Italian Catholic bishop

Sergio Melillo (born 16 November 1955) is a Roman Catholic bishop, being the head of the Diocese of Ariano Irpino-Lacedonia since 2015.

==Biography==

Melillo was born in Avellino in 1955. After working in public administration during his early 20s, he entered the Pontifical Interregional Seminary in 1983 located in Posillipo (Naples), where he obtained a Licentiate in Dogmatic Theology with emphasis on Ecclesiology.

He was ordained a priest on 9 September 1989, incardinating himself in the diocese of Avellino.

Following his priestly ordination he worked as a parish priest of in the villages of Parolise and Salza Irpina from 1989 to 1994. Following that he was the urban vicar of Avellino from 1994 to 2002. Melillo also served as the deputy director of the diocesan Caritas and was responsible for the organization of volunteers, civil services, and listening centers from 2000 to 2005. During this time he was also a professor of Dogmatic Theology at the Higher Institute of Religious Sciences "San Giuseppe Moscati" in Avellino and Professor of Religious Culture at the University of the Third Age of Avellino. Melillo also served as the parish vicar of the Avellino Cathedral from 1995 up to his appointment as bishop.

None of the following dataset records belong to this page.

import Summits.CriticalPhenomena.PercolationContinuityZ3.Theorems.PercNearOneGluingNoHeavyLowerTailTwoPortPeelingLevelTwoTranslate
import Summits.CriticalPhenomena.PercolationContinuityZ3.Theorems.PercNearOneGluingNoHeavyLowerTailTwoPortPeelingRelayOrder
import HarnessLib

/-!
# `NoHeavyLowerTail` (stmt-CriticalPhenomena-4575) — two-port peeling, champion at a port: level-2 translations of the pendant worlds

Route `PercNearOneGluingNoHeavy`, seat `prim-gen-swap` (gen 5); memo TWO-PORT-PEELING.md §9 (T).  For the champion-at-a-port
case (`u = {c, a'}`, `v = {b, b'}`) the CS₂ pair events `ρ(u,v;c)`, `ℓ(u,v;c)` must be read in the worlds where `u` is a
pendant vertex at `a'` (bond `ua'` open, `uc` closed) with `v` closed (`P0`) or glued (`PV`).  `iffs_cport_pendant` gives the
four membership translations at a configuration in which both hubs are isolated:
`ρ@P0 ↔ ¬(c∼a') ∧ c lonely`, `ℓ@P0 ↔ ¬(c∼a') ∧ a' lonely`, `ρ@PV ↔ ¬(c∼a') ∧ ¬(c∼b) ∧ ¬(c∼b') ∧ c lonely`, `ℓ@PV ↔ False`
(`j ≤ 2`).  No definitions, no named facts, no sorries.
-/

noncomputable section

namespace Summit.CriticalPhenomena.PercolationContinuityZ3.Theorems

open MeasureTheory Set Literature.Probability.LatticeModels Literature.Probability.Percolation
open scoped Classical BigOperators

variable {n : ℕ}

namespace TwoPortPeeling

/-- Reaching the centre of a pendant vertex `u` (only bond `ua'`, `u` otherwise isolated) from `x ≠ u` means reaching `a'`.
[this file] -/
theorem reachable_pendant_center_iff (ω : BondConfig (Fin n)) {u a' : Fin n} (hua' : u ≠ a')
    (hiso : ∀ y : Fin n, y ≠ u → s(u, y) ∉ ω) {x : Fin n} (hx : x ≠ u) :
    (openGraph (insert s(u, a') ω)).Reachable x u ↔ (openGraph ω).Reachable x a' := by
  have h := reachable_hub_center_iff ω hua' hua' hiso hx
  rw [Set.insert_eq_of_mem (Set.mem_insert _ _), or_self] at h
  exact h

/-- A pendant bond at `u` leaves another isolated vertex `v ∉ {u, a'}` isolated. [this file] -/
theorem isolated_insert_pendant (ω : BondConfig (Fin n)) {u v a' : Fin n} (hvu : v ≠ u) (hva' : v ≠ a')
    (hiso : ∀ y : Fin n, y ≠ v → s(v, y) ∉ ω) :
    ∀ y : Fin n, y ≠ v → s(v, y) ∉ insert s(u, a') ω := by
  intro y hyv h
  rcases Set.mem_insert_iff.1 h with h | h
  · rw [Sym2.eq_iff] at h
    rcases h with ⟨h1, _⟩ | ⟨h1, _⟩
    · exact hvu h1
    · exact hva' h1
  · exact hiso y hyv h

/-- **Level-2 translations, pendant worlds (champion at a port).**  Hubs `u, v ∉ A` isolated in `ω`; `u`'s ports `c, a'`,
`v`'s ports `b, b'` (all in `A`, pairwise distinct), `j ≤ 2`.  Memberships of `ω` in the pullbacks of the CS₂ pair events
`ρ(u,v;c) = {c ∉ π(u), c ∉ π(v), c lonely}` and `ℓ(u,v;c) = {c ∉ π(u), c ∉ π(v), 1 ≤ |π(u) ∪ π(v)| ≤ j}` along
`ω ↦ ω + ua'` (world `P0`) and `ω ↦ ω + ua' + vb + vb'` (world `PV`). [this file; memo §9 (T)] -/
theorem iffs_cport_pendant (A : Finset (Fin n)) (ω : BondConfig (Fin n))
    (u v c a' b b' : Fin n) (j : ℕ) (hj : j ≤ 2) (hu : u ∉ A) (hv : v ∉ A) (huv : u ≠ v)
    (hc : c ∈ A) (ha' : a' ∈ A) (hb : b ∈ A) (hb' : b' ∈ A)
    (hcb : c ≠ b) (hcb' : c ≠ b') (ha'b : a' ≠ b) (ha'b' : a' ≠ b') (hbb' : b ≠ b')
    (hisoU : ∀ y : Fin n, y ≠ u → s(u, y) ∉ ω) (hisoV : ∀ y : Fin n, y ≠ v → s(v, y) ∉ ω) :
    (ω ∈ (fun ω : BondConfig (Fin n) => insert s(u, a') ω) ⁻¹'
        {ω : BondConfig (Fin n) | ω ∉ openConn c u ∧ ω ∉ openConn c v ∧ (A.filter fun z => ω ∈ openConn c z).card ≤ j} ↔
      (¬ (openGraph ω).Reachable c a' ∧ (A.filter fun z => ω ∈ openConn c z).card ≤ j)) ∧
    (ω ∈ (fun ω : BondConfig (Fin n) => insert s(u, a') ω) ⁻¹'
        {ω : BondConfig (Fin n) | ω ∉ openConn c u ∧ ω ∉ openConn c v ∧
          1 ≤ (A.filter fun z => ω ∈ openConn u z ∨ ω ∈ openConn v z).card ∧
          (A.filter fun z => ω ∈ openConn u z ∨ ω ∈ openConn v z).card ≤ j} ↔
      (¬ (openGraph ω).Reachable c a' ∧ (A.filter fun z => ω ∈ openConn a' z).card ≤ j)) ∧
    (ω ∈ (fun ω : BondConfig (Fin n) => insert s(u, a') (insert s(v, b) (insert s(v, b') ω))) ⁻¹'
        {ω : BondConfig (Fin n) | ω ∉ openConn c u ∧ ω ∉ openConn c v ∧ (A.filter fun z => ω ∈ openConn c z).card ≤ j} ↔
      (¬ (openGraph ω).Reachable c a' ∧ ¬ (openGraph ω).Reachable c b ∧ ¬ (openGraph ω).Reachable c b' ∧
        (A.filter fun z => ω ∈ openConn c z).card ≤ j)) ∧
    (ω ∈ (fun ω : BondConfig (Fin n) => insert s(u, a') (insert s(v, b) (insert s(v, b') ω))) ⁻¹'
        {ω : BondConfig (Fin n) | ω ∉ openConn c u ∧ ω ∉ openConn c v ∧
          1 ≤ (A.filter fun z => ω ∈ openConn u z ∨ ω ∈ openConn v z).card ∧
          (A.filter fun z => ω ∈ openConn u z ∨ ω ∈ openConn v z).card ≤ j} ↔ False) := by
  have hua' : u ≠ a' := fun h => hu (h ▸ ha')
  have huc : u ≠ c := fun h => hu (h ▸ hc)
  have hub : u ≠ b := fun h => hu (h ▸ hb)
  have hub' : u ≠ b' := fun h => hu (h ▸ hb')
  have hva' : v ≠ a' := fun h => hv (h ▸ ha')
  have hvc : v ≠ c := fun h => hv (h ▸ hc)
  have hvb : v ≠ b := fun h => hv (h ▸ hb)
  have hvb' : v ≠ b' := fun h => hv (h ▸ hb')
  -- world P0
  set ω₁ : BondConfig (Fin n) := insert s(u, a') ω with hω₁
  have pend : ∀ {p q : Fin n}, p ≠ u → q ≠ u → ((openGraph ω₁).Reachable p q ↔ (openGraph ω).Reachable p q) :=
    fun hp hq => reachable_pendant_iff ω hua' hisoU hp hq
  have ctr : ∀ {x : Fin n}, x ≠ u → ((openGraph ω₁).Reachable x u ↔ (openGraph ω).Reachable x a') :=
    fun hx => reachable_pendant_center_iff ω hua' hisoU hx
  have hisoV₁ : ∀ y : Fin n, y ≠ v → s(v, y) ∉ ω₁ := isolated_insert_pendant ω huv.symm hva' hisoV
  have hcv1 : ¬ (openGraph ω₁).Reachable c v := not_reachable_to_isolated ω₁ hvc.symm hisoV₁
  have hfc1 : (A.filter fun z => ω₁ ∈ openConn c z) = (A.filter fun z => ω ∈ openConn c z) := by
    refine Finset.filter_congr (fun z hz => ?_)
    have hzu : z ≠ u := fun h => hu (h ▸ hz)
    exact pend huc.symm hzu
  have hfuv1 : (A.filter fun z => ω₁ ∈ openConn u z ∨ ω₁ ∈ openConn v z) = (A.filter fun z => ω ∈ openConn a' z) := by
    refine Finset.filter_congr (fun z hz => ?_)
    have hzu : z ≠ u := fun h => hu (h ▸ hz)
    have hzv : z ≠ v := fun h => hv (h ▸ hz)
    constructor
    · rintro (h | h)
      · exact ((ctr hzu).1 h.symm).symm
      · exact absurd h.symm (not_reachable_to_isolated ω₁ hzv hisoV₁)
    · intro h
      exact Or.inl ((ctr hzu).2 h.symm).symm
  have e1 : ω ∈ (fun ω : BondConfig (Fin n) => insert s(u, a') ω) ⁻¹'
        {ω : BondConfig (Fin n) | ω ∉ openConn c u ∧ ω ∉ openConn c v ∧ (A.filter fun z => ω ∈ openConn c z).card ≤ j} ↔
      (¬ (openGraph ω).Reachable c a' ∧ (A.filter fun z => ω ∈ openConn c z).card ≤ j) := by
    constructor
    · intro h
      obtain ⟨h1, -, h3⟩ := h
      exact ⟨fun hr => h1 ((ctr huc.symm).2 hr), hfc1 ▸ h3⟩
    · rintro ⟨h1, h3⟩
      exact ⟨fun hr => h1 ((ctr huc.symm).1 hr), hcv1, hfc1.symm ▸ h3⟩
  have e2 : ω ∈ (fun ω : BondConfig (Fin n) => insert s(u, a') ω) ⁻¹'
        {ω : BondConfig (Fin n) | ω ∉ openConn c u ∧ ω ∉ openConn c v ∧
          1 ≤ (A.filter fun z => ω ∈ openConn u z ∨ ω ∈ openConn v z).card ∧
          (A.filter fun z => ω ∈ openConn u z ∨ ω ∈ openConn v z).card ≤ j} ↔
      (¬ (openGraph ω).Reachable c a' ∧ (A.filter fun z => ω ∈ openConn a' z).card ≤ j) := by
    have ha'mem : a' ∈ (A.filter fun z => ω ∈ openConn a' z) :=
      Finset.mem_filter.2 ⟨ha', (SimpleGraph.Reachable.refl _ : (openGraph ω).Reachable a' a')⟩
    have h1le : 1 ≤ (A.filter fun z => ω ∈ openConn a' z).card := Finset.card_pos.2 ⟨a', ha'mem⟩
    constructor
    · intro h
      obtain ⟨h1, -, -, h4⟩ := h
      exact ⟨fun hr => h1 ((ctr huc.symm).2 hr), hfuv1 ▸ h4⟩
    · rintro ⟨h1, h4⟩
      exact ⟨fun hr => h1 ((ctr huc.symm).1 hr), hcv1, hfuv1.symm ▸ h1le, hfuv1.symm ▸ h4⟩
  -- world PV
  set ω₂ : BondConfig (Fin n) := insert s(v, b) (insert s(v, b') ω) with hω₂
  have hisoU₂ : ∀ y : Fin n, y ≠ u → s(u, y) ∉ ω₂ := isolated_insert_hub ω huv hub hub' hisoU
  set ω₃ : BondConfig (Fin n) := insert s(u, a') ω₂ with hω₃
  have pend3 : ∀ {p q : Fin n}, p ≠ u → q ≠ u → ((openGraph ω₃).Reachable p q ↔ (openGraph ω₂).Reachable p q) :=
    fun hp hq => reachable_pendant_iff ω₂ hua' hisoU₂ hp hq
  have ctr3 : ∀ {x : Fin n}, x ≠ u → ((openGraph ω₃).Reachable x u ↔ (openGraph ω₂).Reachable x a') :=
    fun hx => reachable_pendant_center_iff ω₂ hua' hisoU₂ hx
  have r2 : ∀ {x z : Fin n}, x ≠ v → z ≠ v → ((openGraph ω₂).Reachable x z ↔
      ((openGraph ω).Reachable x z ∨ (((openGraph ω).Reachable x b ∨ (openGraph ω).Reachable x b') ∧
        ((openGraph ω).Reachable b z ∨ (openGraph ω).Reachable b' z)))) :=
    fun hx hz => reachable_hub_iff ω hvb hvb' hisoV hx hz
  have cv2 : ∀ {x : Fin n}, x ≠ v → ((openGraph ω₂).Reachable x v ↔
      ((openGraph ω).Reachable x b ∨ (openGraph ω).Reachable x b')) :=
    fun hx => reachable_hub_center_iff ω hvb hvb' hisoV hx
  have hfc3 : (A.filter fun z => ω₃ ∈ openConn c z) = (A.filter fun z => ω₂ ∈ openConn c z) := by
    refine Finset.filter_congr (fun z hz => ?_)
    have hzu : z ≠ u := fun h => hu (h ▸ hz)
    exact pend3 huc.symm hzu
  have hsm2 : (A.filter fun z => ω₂ ∈ openConn c z).card ≤ j ↔
      (¬ ((openGraph ω).Reachable c b ∨ (openGraph ω).Reachable c b') ∧ (A.filter fun z => ω ∈ openConn c z).card ≤ j) :=
    small_hub_iff A ω j hj hv hb hb' hc hbb' hcb hcb' hisoV
  have e3 : ω ∈ (fun ω : BondConfig (Fin n) => insert s(u, a') (insert s(v, b) (insert s(v, b') ω))) ⁻¹'
        {ω : BondConfig (Fin n) | ω ∉ openConn c u ∧ ω ∉ openConn c v ∧ (A.filter fun z => ω ∈ openConn c z).card ≤ j} ↔
      (¬ (openGraph ω).Reachable c a' ∧ ¬ (openGraph ω).Reachable c b ∧ ¬ (openGraph ω).Reachable c b' ∧
        (A.filter fun z => ω ∈ openConn c z).card ≤ j) := by
    have hvu : v ≠ u := huv.symm
    constructor
    · intro h
      obtain ⟨h1, h2, h3⟩ := h
      have hcv : ¬ ((openGraph ω).Reachable c b ∨ (openGraph ω).Reachable c b') :=
        fun hr => h2 ((pend3 huc.symm hvu).2 ((cv2 hvc.symm).2 hr))
      have h3' : (A.filter fun z => ω₂ ∈ openConn c z).card ≤ j := by rw [← hfc3]; exact h3
      refine ⟨fun hr => h1 ((ctr3 huc.symm).2 ((r2 hvc.symm hva'.symm).2 (Or.inl hr))),
        fun hr => hcv (Or.inl hr), fun hr => hcv (Or.inr hr), (hsm2.1 h3').2⟩
    · rintro ⟨h1, hkb, hkb', hsc⟩
      refine ⟨fun hr => ?_, fun hr => ((cv2 hvc.symm).1 ((pend3 huc.symm hvu).1 hr)).elim hkb hkb', ?_⟩
      · have h' := (r2 hvc.symm hva'.symm).1 ((ctr3 huc.symm).1 hr)
        rcases h' with h' | ⟨h', _⟩
        · exact h1 h'
        · exact h'.elim hkb hkb'
      · show (A.filter fun z => ω₃ ∈ openConn c z).card ≤ j
        rw [hfc3]
        exact hsm2.2 ⟨fun hr => hr.elim hkb hkb', hsc⟩
  have e4 : ω ∈ (fun ω : BondConfig (Fin n) => insert s(u, a') (insert s(v, b) (insert s(v, b') ω))) ⁻¹'
        {ω : BondConfig (Fin n) | ω ∉ openConn c u ∧ ω ∉ openConn c v ∧
          1 ≤ (A.filter fun z => ω ∈ openConn u z ∨ ω ∈ openConn v z).card ∧
          (A.filter fun z => ω ∈ openConn u z ∨ ω ∈ openConn v z).card ≤ j} ↔ False := by
    have hvu : v ≠ u := huv.symm
    constructor
    · intro h
      have h4 : (A.filter fun z => ω₃ ∈ openConn u z ∨ ω₃ ∈ openConn v z).card ≤ j := h.2.2.2
      have hm : ∀ z : Fin n, z ∈ A → ((openGraph ω₃).Reachable u z ∨ (openGraph ω₃).Reachable v z) →
          z ∈ (A.filter fun z => ω₃ ∈ openConn u z ∨ ω₃ ∈ openConn v z) :=
        fun z hz h => Finset.mem_filter.2 ⟨hz, h⟩
      have hza' := hm a' ha' (Or.inl ((ctr3 hua'.symm).2 (SimpleGraph.Reachable.refl _)).symm)
      have hzb := hm b hb (Or.inr ((pend3 hvu hub.symm).2 ((cv2 hvb.symm).2 (Or.inl (SimpleGraph.Reachable.refl _))).symm))
      have hzb' := hm b' hb' (Or.inr ((pend3 hvu hub'.symm).2 ((cv2 hvb'.symm).2 (Or.inr (SimpleGraph.Reachable.refl _))).symm))
      have h3 := three_le_card_of_mem hza' hzb hzb' ha'b ha'b' hbb'
      omega
    · exact False.elim
  exact ⟨e1, e2, e3, e4⟩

Before his appointment as bishop, Melillo would also occasionally teach in high schools. He is the author of some publications of local Ecclesiastical History and of a humanistic, philosophical and literary nature.

Melillo was ordained bishop of Ariano Irpino-Lacedonia on 31 July 2015 by the Archbishop of Naples, Cardinal Crescenzio Sepe. Apostolic nuncio and titular archbishop Adriano Bernardini as well as Giovanni D'Alise, the preceding bishop, served as co-consocrators. Melillo was officially installed as bishop on 9 August 2015.